CPU Job Statistics

Slurm has to be configured to track job accounting data via the cgroup plug-in. This requires the following line in slurm.conf:

JobAcctGatherType=jobacct_gather/cgroup

The above is in addition to the other usual cgroup-related plug-ins/settings:

ProctrackType=proctrack/cgroup
TaskPlugin=affinity,cgroup

Slurm will then create two top-level cgroup directories for each job, one for CPU utilization and one for CPU memory. Within each directory there will be subdirectories: step_extern, step_batch, step_0, step_1, and so on. Within these directories one finds task_0, task_1, and so on. These cgroups are scraped by a cgroup exporter. The table below lists all of the collected fields:

Name	Description	Type
`cgroup_cpu_system_seconds`	Cumulative CPU system seconds for jobid	gauge
`cgroup_cpu_total_seconds`	Cumulative CPU total seconds for jobid	gauge
`cgroup_cpu_user_seconds`	Cumulative CPU user seconds for jobid	gauge
`cgroup_cpus`	Number of CPUs in the jobid	gauge
`cgroup_memory_cache_bytes`	Memory cache used in bytes	gauge
`cgroup_memory_fail_count`	Memory fail count	gauge
`cgroup_memory_rss_bytes`	Memory RSS used in bytes	gauge
`cgroup_memory_total_bytes`	Memory total given to jobid in bytes	gauge
`cgroup_memory_used_bytes`	Memory used in bytes	gauge
`cgroup_memsw_fail_count`	Swap fail count	gauge
`cgroup_memsw_total_bytes`	Swap total given to jobid in bytes	gauge
`cgroup_memsw_used_bytes`	Swap used in bytes	gauge
`cgroup_uid`	UID number of user running this job	gauge

The cgroup exporter used here is based on the exporter by Trey Dock [1] with additional parsing of the jobid, steps, tasks and UID number. This produces an output that resembles (e.g., for system seconds):

cgroup_cpu_system_seconds{jobid="247463", step="batch", task="0"}
160.92

Note that the UID of the owning user is stored as a gauge in cgroup_uid:

cgroup_uid{jobid="247463"}
334987

This is because accounting is job-oriented and having a UID of the user as a label would needlessly increase the cardinality of the data in Prometheus. All other fields are alike with jobid, step and task labels.

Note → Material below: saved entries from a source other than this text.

import Summits.PneNP.PneNP.Theorems.ChebyshevTracialDesignBlockEdgeSwaps
import HarnessLib

/-!
# Cell pnp-psdrank, route `ChebyshevTracialDesign`: EXCHANGEABILITY of the block edges, III — every JUNTA statistic of the in-set
# `U ∩ H` has the shell average of its symmetrisation, a univariate mask of `|U ∩ H|` (brick 157c; crux `TracialDecayExp20`,
# stmt-PneNP-19878)

Brick 157c (prover g31; MEMO-34 §4(b)). Setting of brick 157a (`…BlockEdgeSwaps`): a partner involution `π`, a `π`-stable ground set `S`, a
block `H` with no edge of `S` inside. Brick 157a says that the in-set fibre count `#{U ∈ Shell_S(t,c) : U ∩ H = I}` depends on
`I ⊆ S ∩ H` only through `|I|`; brick 157b drew the consequence for the traces on two sub-blocks. This file records the GENERAL consequence,
the natural primitive for junta masks (`k` sub-blocks, singletons, …):

* **`sum_shellIn_inset_eq_sum_symm`** — for EVERY function `f` of the in-set,
  `Σ_{U ∈ Shell_S(t,c)} f(U ∩ H) = Σ_{U ∈ Shell_S(t,c)} f̄(|U ∩ H|)` with the symmetrisation
  `f̄(x) = (Σ_{I ⊆ S∩H, |I| = x} f(I)) / C(|S∩H|, x)` (the average of `f` over the `x`-subsets of the block vertices of `S`; spelled out, no
  definition is introduced): conditionally on `|U ∩ H| = x` the in-set is a UNIFORM `x`-subset of `S ∩ H`, at every level and cut size;
* `shellInAvg_inset_eq` (average form), `abs_symm_le` (`|f̄| ≤ G` if `|f| ≤ G` on the subsets of `S ∩ H`), `symm_nonneg`.
So every univariate small-block tool of the cell prices every junta mask of the in-set of a block without internal edges (after the class split
of the internal edges, bricks 152a/159a). WHAT THIS FILE DOES NOT DO: anything quantitative; anything on `TracialDecayExp20` itself, psd rank
of P_PM(K_n), or P vs NP. [cite: Rothvoss2017, §2 (PDF pp. 5–6)] [cite: GodsilMeagher2015, §15.2]
Stature: support/instrument (kernel lane, no defs, axioms standard). Supports stmt-PneNP-19878.
-/

set_option linter.dupNamespace false -- `Summit.PneNP.PneNP.…`: summit = sub-problem (D-0017)

noncomputable section

namespace Summit.PneNP.PneNP.Theorems.ChebyshevTracialDesignInSetSymmetrization

open Finset Literature.Combinatorics.Optimization Literature.Combinatorics.Optimization.ShellStep
open Summit.PneNP.PneNP.Theorems.ChebyshevTracialDesignBlockEdgeSwaps (card_filter_inter_eq_eq_of_card_eq)

variable {n : ℕ} {π : Fin n → Fin n} (hπ : ∀ v, π (π v) = v) (hπ' : ∀ v, π v ≠ v)

omit hπ hπ' in
/-- A shell sum of a function of the in-set, sorted by the in-set: `Σ_{U ∈ Shell} g(U ∩ H) = Σ_{I ⊆ S∩H} #{U : U ∩ H = I}·g(I)`.
[cite: Rothvoss2017, §2 (PDF p. 6)] -/
theorem sum_shellIn_eq_sum_fibre {S H : Finset (Fin n)} (t c : ℕ) (g : Finset (Fin n) → ℝ) :
    ∑ U ∈ shellIn π S t c, g (U ∩ H) =
      ∑ I ∈ (S ∩ H).powerset, (((shellIn π S t c).filter fun U => U ∩ H = I).card : ℝ) * g I := by
  classical
  have hmaps : ∀ U ∈ shellIn π S t c, U ∩ H ∈ (S ∩ H).powerset := fun U hU =>
    mem_powerset.2 (inter_subset_inter_right (mem_shellIn.1 hU).1)
  rw [← sum_fiberwise_of_maps_to hmaps]
  refine sum_congr rfl fun I _ => ?_
  rw [sum_congr rfl fun U hU => by rw [(mem_filter.1 hU).2], sum_const, nsmul_eq_mul]

include hπ hπ' in
/-- **Every junta statistic of the in-set has the shell average of its symmetrisation.** `S` stable, `H` without an edge of `S` inside;
for every `f`: `Σ_{U ∈ Shell_S(t,c)} f(U ∩ H) = Σ_{U ∈ Shell_S(t,c)} f̄(|U ∩ H|)`, `f̄(x) = (Σ_{I ⊆ S∩H, |I|=x} f(I)) / C(|S∩H|, x)`.
[cite: Rothvoss2017, §2 (PDF p. 6)] [cite: GodsilMeagher2015, §15.2] -/
theorem sum_shellIn_inset_eq_sum_symm {S H : Finset (Fin n)} (hS : ∀ v ∈ S, π v ∈ S) (hno : ∀ v ∈ S, ¬ (v ∈ H ∧ π v ∈ H))
    (t c : ℕ) (f : Finset (Fin n) → ℝ) :
    ∑ U ∈ shellIn π S t c, f (U ∩ H) =
      ∑ U ∈ shellIn π S t c, (∑ I ∈ (S ∩ H).powersetCard (U ∩ H).card, f I) / (((S ∩ H).card.choose (U ∩ H).card : ℕ) : ℝ) := by
  classical
  -- both sides sorted by the in-set
  have hR : ∑ U ∈ shellIn π S t c, (∑ I ∈ (S ∩ H).powersetCard (U ∩ H).card, f I) / (((S ∩ H).card.choose (U ∩ H).card : ℕ) : ℝ) =
      ∑ U ∈ shellIn π S t c, (fun J : Finset (Fin n) =>
        (∑ I ∈ (S ∩ H).powersetCard J.card, f I) / (((S ∩ H).card.choose J.card : ℕ) : ℝ)) (U ∩ H) := rfl
  rw [hR, sum_shellIn_eq_sum_fibre t c f,
    sum_shellIn_eq_sum_fibre t c (fun J : Finset (Fin n) =>
      (∑ I ∈ (S ∩ H).powersetCard J.card, f I) / (((S ∩ H).card.choose J.card : ℕ) : ℝ))]
  -- group the subsets of `S ∩ H` by size
  rw [← sum_fiberwise_of_maps_to (s := (S ∩ H).powerset) (t := range ((S ∩ H).card + 1)) (g := fun I => I.card)
    (fun I hI => mem_range.2 (Nat.lt_succ_of_le (card_le_card (mem_powerset.1 hI)))),
    ← sum_fiberwise_of_maps_to (s := (S ∩ H).powerset) (t := range ((S ∩ H).card + 1)) (g := fun I => I.card)
    (fun I hI => mem_range.2 (Nat.lt_succ_of_le (card_le_card (mem_powerset.1 hI))))]
  refine sum_congr rfl fun x hx => ?_
  have hpc : ((S ∩ H).powerset.filter fun I => I.card = x) = (S ∩ H).powersetCard x := by
    rw [powersetCard_eq_filter]
  rw [hpc]
  -- the fibre count is constant on the size class
  rcases ((S ∩ H).powersetCard x).eq_empty_or_nonempty with h0 | ⟨I₀, hI₀⟩
  · rw [h0, sum_empty, sum_empty]
  have hI₀' := mem_powersetCard.1 hI₀
  set N₀ : ℝ := (((shellIn π S t c).filter fun U => U ∩ H = I₀).card : ℝ) with hN₀
  have hconst : ∀ I ∈ (S ∩ H).powersetCard x, (((shellIn π S t c).filter fun U => U ∩ H = I).card : ℝ) = N₀ := by
    intro I hI
    obtain ⟨hIS, hIc⟩ := mem_powersetCard.1 hI
    rw [hN₀]
    exact_mod_cast card_filter_inter_eq_eq_of_card_eq hπ hπ' hS hno t c hIS hI₀'.1 (hIc.trans hI₀'.2.symm)
  have hpos : (0 : ℝ) < (((S ∩ H).card.choose x : ℕ) : ℝ) := by
    have hx : x ≤ (S ∩ H).card := hI₀'.2 ▸ card_le_card hI₀'.1
    exact_mod_cast Nat.choose_pos hx
  calc ∑ I ∈ (S ∩ H).powersetCard x, (((shellIn π S t c).filter fun U => U ∩ H = I).card : ℝ) * f I
      = ∑ I ∈ (S ∩ H).powersetCard x, N₀ * f I := sum_congr rfl fun I hI => by rw [hconst I hI]
    _ = N₀ * ∑ I ∈ (S ∩ H).powersetCard x, f I := by rw [mul_sum]
    _ = ∑ I ∈ (S ∩ H).powersetCard x, N₀ * ((∑ J ∈ (S ∩ H).powersetCard x, f J) / (((S ∩ H).card.choose x : ℕ) : ℝ)) := by
        rw [sum_const, card_powersetCard, nsmul_eq_mul]
        field_simp
    _ = ∑ I ∈ (S ∩ H).powersetCard x, (((shellIn π S t c).filter fun U => U ∩ H = I).card : ℝ) *
          ((∑ J ∈ (S ∩ H).powersetCard I.card, f J) / (((S ∩ H).card.choose I.card : ℕ) : ℝ)) :=
        sum_congr rfl fun I hI => by rw [hconst I hI, (mem_powersetCard.1 hI).2]

include hπ hπ' in
/-- **Average form**: `E_{Shell_S(t,c)}[f(U ∩ H)] = E_{Shell_S(t,c)}[f̄(|U ∩ H|)]`. [cite: Rothvoss2017, §2 (PDF p. 6)] -/
theorem shellInAvg_inset_eq {S H : Finset (Fin n)} (hS : ∀ v ∈ S, π v ∈ S) (hno : ∀ v ∈ S, ¬ (v ∈ H ∧ π v ∈ H))
    (t c : ℕ) (f : Finset (Fin n) → ℝ) :
    (∑ U ∈ shellIn π S t c, f (U ∩ H)) / ((shellIn π S t c).card : ℝ) =
      (∑ U ∈ shellIn π S t c, (∑ I ∈ (S ∩ H).powersetCard (U ∩ H).card, f I) /
        (((S ∩ H).card.choose (U ∩ H).card : ℕ) : ℝ)) / ((shellIn π S t c).card : ℝ) := by
  rw [sum_shellIn_inset_eq_sum_symm hπ hπ' hS hno t c f]

omit hπ hπ' in
/-- **The symmetrisation of a bounded statistic is bounded**: `|f̄(x)| ≤ G` if `|f| ≤ G` on the subsets of `S ∩ H`. [folklore] -/
theorem abs_symm_le {B : Finset (Fin n)} (f : Finset (Fin n) → ℝ) {G : ℝ} (hG0 : 0 ≤ G) (hG : ∀ I ⊆ B, |f I| ≤ G) (x : ℕ) :
    |(∑ I ∈ B.powersetCard x, f I) / ((B.card.choose x : ℕ) : ℝ)| ≤ G := by
  rcases Nat.eq_zero_or_pos (B.card.choose x) with h0 | hpos
  · rw [h0, Nat.cast_zero, div_zero, abs_zero]; exact hG0
  have hpos' : (0 : ℝ) < ((B.card.choose x : ℕ) : ℝ) := by exact_mod_cast hpos
  rw [abs_div, abs_of_pos hpos', div_le_iff₀ hpos']
  calc |∑ I ∈ B.powersetCard x, f I| ≤ ∑ I ∈ B.powersetCard x, |f I| := abs_sum_le_sum_abs _ _
    _ ≤ ∑ _I ∈ B.powersetCard x, G := sum_le_sum fun I hI => hG I (mem_powersetCard.1 hI).1
    _ = G * ((B.card.choose x : ℕ) : ℝ) := by rw [sum_const, card_powersetCard, nsmul_eq_mul, mul_comm]

omit hπ hπ' in
/-- **The symmetrisation of a nonnegative statistic is nonnegative.** [folklore] -/
theorem symm_nonneg {B : Finset (Fin n)} (f : Finset (Fin n) → ℝ) (h0 : ∀ I ⊆ B, 0 ≤ f I) (x : ℕ) :
    0 ≤ (∑ I ∈ B.powersetCard x, f I) / ((B.card.choose x : ℕ) : ℝ) :=
  div_nonneg (sum_nonneg fun I hI => h0 I (mem_powersetCard.1 hI).1) (Nat.cast_nonneg _)

end Summit.PneNP.PneNP.Theorems.ChebyshevTracialDesignInSetSymmetrization

end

The totals for a job have an empty step and task, for example:

cgroup_cpu_user_seconds{jobid="247463", step="", task=""}
202435.71

This is due to the organization of the cgroup hierarchy. Consider the directory:

/sys/fs/cgroup/cpu,cpuacct/slurm/uid_334987

Within this directory, one finds the following subdirectories:

job_247463/cpuacct.usage_user
job_247463/step_extern/cpuacct.usage_user
job_247463/step_extern/task_0/cpuacct.usage_user

This is the data most often retrieved and parsed for overall job efficiency which is why by default the cgroup_exporter does not parse step or task data. To collect all of it, add the --collect.fullslurm option. We run the cgroup_exporter with these options:

/usr/sbin/cgroup_exporter --config.paths /slurm --collect.fullslurm

The --config.paths /slurm has to match the path used by Slurm under the top cgroup directory. This is usually a path that is something like /sys/fs/cgroup/memory/slurm.